====== PROVIDED INFORMATION ======

import Mathlib.LinearAlgebra.Matrix.Kronecker
import Mathlib.LinearAlgebra.Matrix.Permutation
import Literature.Computability.AlgebraicComplexity.EquivariantDC
import Literature.Computability.AlgebraicComplexity.StandardFamilies
import HarnessLib

/-!
# Named facts: Landsberg–Ressayre's exponential lower bounds for EQUIVARIANT determinantal
representations of the permanent (LR 2017, Thms. 2.1 and 2.8)

Topic `Literature/Computability/AlgebraicComplexity`; cite item `wi-03851` (route
ValiantsHypothesis/DetQP, stmt-0319), over the tree's `IsEquivariantDetRepr Γ f A`
(`EquivariantDC.lean`) and `perPoly` (`StandardFamilies.lean`).

**Landsberg–Ressayre 2017** (Differential Geom. Appl. 55; arXiv:1508.05788), with
`M_m(ℂ) = Hom(F, E)`, `GL(E) × GL(F)` acting by `(A,B)·x = A x B⁻¹`, `T^{GL(E)}` the diagonal
torus and `N(T^{GL(E)}) = T^{GL(E)} ⋊ 𝔖_m` its normaliser (monomial matrices),
`G_{perm_m} ≅ [(N(T^{GL(E)}) × N(T^{GL(F)}))/ℂ*] ⋊ ℤ₂` (`ℤ₂` = transposition):
* **Thm. 2.1.** For `m ≥ 3`, `edc(perm_m) = C(2m, m) - 1` (representations respecting ALL of
  `G_{perm_m}`, LR Defs. 1.2–1.3, 1.5).
* **Thm. 2.8.** For `m ≥ 3`, every determinantal representation of `perm_m` respecting
  `N(T^{GL(E)})` (left multiplication by permutation and diagonal matrices — "about half the
  symmetries") has size `n ≥ 2^m - 1`; Grenet's representation respects it and has size `2^m - 1`.

**What transfers to the tree's notion, and what is vendored.** LR's "`Ã` respects `G`"
(Def. 1.3) asks each `γ ∈ G` to be induced by SOME element of the symmetry group
`G_A ⊆ G_{det_n} ≅ (GL_n × GL_n)/ℂ* ⋊ ℤ₂` of the representation; the tree's
`IsEquivariantDetRepr Γ f A` asks for an EXACT lift `A(γ·x) = g A(x) h⁻¹` with `(g,h) ∈ GL_n × GL_n`
(no transpose, no scalar ambiguity). Every tree-equivariant representation therefore respects `Γ`
in LR's sense, so LR's LOWER BOUNDS transfer verbatim to the tree's notion (for any `Γ` whose
elements are genuine symmetries realised in `GL(V)`, including the transposition of `M_m`), while
the matching UPPER bounds (Grenet's `2^m - 1`; LR's `C(2m,m) - 1` construction) would need the
exact-lift property of those constructions and are NOT vendored. Hence we record the two lower
bounds:
* `lr_left_equivariant_lower` (Thm. 2.8): `Γ = leftMonomialSubst m` (substitutions
  `x ↦ g x`, `g` monomial) ⇒ size `≥ 2^m - 1`;
* `lr_full_equivariant_lower` (Thm. 2.1, `≥` half): `Γ = permSymmetrySubst m` (generated by
  `x ↦ g x`, `x ↦ x h`, `g, h` monomial, and `x ↦ xᵀ`) ⇒ size `≥ C(2m, m) - 1`.
The symmetry subgroups are subgroups of `GL (Fin m × Fin m) ℂ` given by Kronecker products
`g ⊗ 1`, `1 ⊗ h` and the transposition permutation matrix; as SETS of substitutions they do not
depend on the left/right/inverse convention of `linSubst` (each generating set is closed under
`γ ↦ γᵀ, γ⁻¹`). Nothing is asserted.

## References

* J. M. Landsberg, N. Ressayre, *Permanent v. determinant: an exponential lower bound assuming
  symmetry and a potential path towards Valiant's conjecture*, Differential Geom. Appl. 55 (2017)
  146–166, arXiv:1508.05788: Defs. 1.2, 1.3, 1.5; Thm. 2.1; Thm. 2.8; §2.1 (`G_{perm_m}`).
* B. Grenet, *An upper bound for the permanent versus determinant problem* (2011) (`2^m - 1`).
-/

noncomputable section

open Matrix MvPolynomial
open scoped Kronecker

namespace Literature.Computability.AlgebraicComplexity

variable (k : Type*) [Field k] (m : ℕ)

/-! ### The symmetry subgroups as groups of linear substitutions of the `m²` variables -/

/-- Monomial matrices (products of permutation matrices and invertible diagonal matrices): the
normaliser `N(T) = T ⋊ 𝔖_m` of the diagonal torus in `GL_m`, as a subgroup of `GL (Fin m) k`
(closure of the permutation matrices and the invertible diagonals). [Landsberg–Ressayre 2017,
§2.1 (`N(T^{GL(E)}) = T^{GL(E)} ⋊ 𝔖_m`)] [cite: LandsbergRessayre2017, §2.1] -/
def monomialSubgroup : Subgroup (GL (Fin m) k) :=
  Subgroup.closure
    ({g | ∃ π : Equiv.Perm (Fin m), (g : Matrix (Fin m) (Fin m) k) = π.permMatrix k} ∪
      {g | ∃ d : Fin m → k, (g : Matrix (Fin m) (Fin m) k) = Matrix.diagonal d})

/-- **Left symmetries** `x ↦ g · x` of `M_m` (`g` monomial), as linear substitutions of the
`m²` variables `x_{ij}`: the Kronecker products `g ⊗ 1` — LR's `N(T^{GL(E)})` acting on
`Hom(F, E)`. [Landsberg–Ressayre 2017, §2.1, Thm. 2.8] [cite: LandsbergRessayre2017, §2.1] -/
def leftMonomialSubst : Subgroup (GL (Fin m × Fin m) k) :=
  Subgroup.closure
    {γ | ∃ g ∈ monomialSubgroup k m,
      (γ : Matrix (Fin m × Fin m) (Fin m × Fin m) k) = (g : Matrix (Fin m) (Fin m) k) ⊗ₖ 1}

/-- **Right symmetries** `x ↦ x · h` (`h` monomial): the Kronecker products `1 ⊗ h` — LR's
`N(T^{GL(F)})`. [Landsberg–Ressayre 2017, §2.1] [cite: LandsbergRessayre2017, §2.1] -/
def rightMonomialSubst : Subgroup (GL (Fin m × Fin m) k) :=
  Subgroup.closure
    {γ | ∃ h ∈ monomialSubgroup k m,
      (γ : Matrix (Fin m × Fin m) (Fin m × Fin m) k) = 1 ⊗ₖ (h : Matrix (Fin m) (Fin m) k)}

/-- The transposition `x ↦ xᵀ` of `M_m` as a permutation matrix of the `m²` variables (the `ℤ₂`
of `G_{perm_m}`). [Landsberg–Ressayre 2017, §1 (4), §2.1] [cite: LandsbergRessayre2017, §2.1] -/
def transposeSubstSet : Set (GL (Fin m × Fin m) k) :=
  {γ | (γ : Matrix (Fin m × Fin m) (Fin m × Fin m) k) = Equiv.Perm.permMatrix k (Equiv.prodComm (Fin m) (Fin m))}

/-- **The (realised) symmetry group of `perm_m`** as substitutions of the variables: generated by
the left and right monomial symmetries and the transposition — LR's
`G_{perm_m} ≅ [(N(T^{GL(E)}) × N(T^{GL(F)}))/ℂ*] ⋊ ℤ₂` realised in `GL(M_m)`.
[Landsberg–Ressayre 2017, §2.1] [cite: LandsbergRessayre2017, §2.1] -/
def permSymmetrySubst : Subgroup (GL (Fin m × Fin m) k) :=
  Subgroup.closure
    ((leftMonomialSubst k m : Set (GL (Fin m × Fin m) k)) ∪ rightMonomialSubst k m ∪
      transposeSubstSet k m)

/-! ### Named facts (lower bounds only; see the module doc) -/

/-- NAMED FACT (**Landsberg–Ressayre 2017, Thm. 2.8**): for `m ≥ 3`, every affine determinantal
representation of `perm_m` over `ℂ` which is equivariant (in the tree's exact-lift sense, hence in
LR's sense) for the LEFT monomial symmetries `x ↦ g x` has size at least `2^m - 1` (Grenet's
representation shows this is optimal in LR's sense — not vendored). Users take
`(h : lr_left_equivariant_lower)`. [Landsberg–Ressayre 2017, Thm. 2.8] [cite: LandsbergRessayre2017, Thm. 2.8] -/
def lr_left_equivariant_lower : Prop :=
  ∀ m : ℕ, 3 ≤ m → ∀ (n : ℕ) (A : Matrix (Fin n) (Fin n) (MvPolynomial (Fin m × Fin m) ℂ)),
    IsEquivariantDetRepr (leftMonomialSubst ℂ m) (perPoly (Fin m) ℂ) A → 2 ^ m - 1 ≤ n

/-- NAMED FACT (**Landsberg–Ressayre 2017, Thm. 2.1, lower bound**): for `m ≥ 3`, every affine
determinantal representation of `perm_m` over `ℂ` equivariant (exact-lift sense) for the full
realised symmetry group `permSymmetrySubst` (left and right monomial symmetries and transposition)
has size at least `C(2m, m) - 1` (`≈ 4^m`; LR also construct one of exactly this size in their
sense, giving `edc(perm_m) = C(2m,m) - 1` — the equality is not vendored). Users take
`(h : lr_full_equivariant_lower)`. [Landsberg–Ressayre 2017, Thm. 2.1] [cite: LandsbergRessayre2017, Thm. 2.1] -/
def lr_full_equivariant_lower : Prop :=
  ∀ m : ℕ, 3 ≤ m → ∀ (n : ℕ) (A : Matrix (Fin n) (Fin n) (MvPolynomial (Fin m × Fin m) ℂ)),
    IsEquivariantDetRepr (permSymmetrySubst ℂ m) (perPoly (Fin m) ℂ) A → Nat.choose (2 * m) m - 1 ≤ n

/-! ### API -/

/-- The left symmetries lie in the full symmetry group. [folklore] -/
theorem leftMonomialSubst_le_permSymmetrySubst : leftMonomialSubst k m ≤ permSymmetrySubst k m :=
  fun _ hγ => Subgroup.subset_closure (Or.inl (Or.inl hγ))

/-- Hence a fully equivariant representation is left-equivariant, and the Thm. 2.8 bound applies
to it as well (consistency: `2^m - 1 ≤ C(2m,m) - 1`). [Landsberg–Ressayre 2017, Thms. 2.1, 2.8] [folklore] -/
theorem two_pow_sub_one_le_of_full (h : lr_left_equivariant_lower) {m : ℕ} (hm : 3 ≤ m) {n : ℕ}
    {A : Matrix (Fin n) (Fin n) (MvPolynomial (Fin m × Fin m) ℂ)}
    (hA : IsEquivariantDetRepr (permSymmetrySubst ℂ m) (perPoly (Fin m) ℂ) A) : 2 ^ m - 1 ≤ n :=
  h m hm n A (hA.anti (leftMonomialSubst_le_permSymmetrySubst ℂ m))

/-- In terms of `edc`: if some left-equivariant representation exists (so that `edc` is not the
junk `0`), then `edc_{left}(perm_m) ≥ 2^m - 1`. [Landsberg–Ressayre 2017, Thm. 2.8] [folklore] -/
theorem le_equivariantDetComplexity_left (h : lr_left_equivariant_lower) {m : ℕ} (hm : 3 ≤ m)
    (hex : ∃ n, HasEquivariantDetRepr (leftMonomialSubst ℂ m) (perPoly (Fin m) ℂ) n) :
    2 ^ m - 1 ≤ equivariantDetComplexity (leftMonomialSubst ℂ m) (perPoly (Fin m) ℂ) := by
  obtain ⟨A, hA⟩ : HasEquivariantDetRepr (leftMonomialSubst ℂ m) (perPoly (Fin m) ℂ)
      (equivariantDetComplexity (leftMonomialSubst ℂ m) (perPoly (Fin m) ℂ)) := Nat.sInf_mem hex
  exact h m hm _ A hA

/-- The identity substitution is a left monomial symmetry (non-emptiness of the generating set:
`1 = 1 ⊗ 1` with `1` a permutation matrix). [folklore] -/
example : (1 : GL (Fin m × Fin m) k) ∈ leftMonomialSubst k m := Subgroup.one_mem _

end Literature.Computability.AlgebraicComplexity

======

TASK:
Lines to set down from above: the line with "they do not", the line with "open scoped Kronecker", and every line between, each exactly as written.

FINISHED EXERCISE:
`g ⊗ 1`, `1 ⊗ h` and the transposition permutation matrix; as SETS of substitutions they do not
depend on the left/right/inverse convention of `linSubst` (each generating set is closed under
`γ ↦ γᵀ, γ⁻¹`). Nothing is asserted.

## References

* J. M. Landsberg, N. Ressayre, *Permanent v. determinant: an exponential lower bound assuming
  symmetry and a potential path towards Valiant's conjecture*, Differential Geom. Appl. 55 (2017)
  146–166, arXiv:1508.05788: Defs. 1.2, 1.3, 1.5; Thm. 2.1; Thm. 2.8; §2.1 (`G_{perm_m}`).
* B. Grenet, *An upper bound for the permanent versus determinant problem* (2011) (`2^m - 1`).
-/

noncomputable section

open Matrix MvPolynomial
open scoped Kronecker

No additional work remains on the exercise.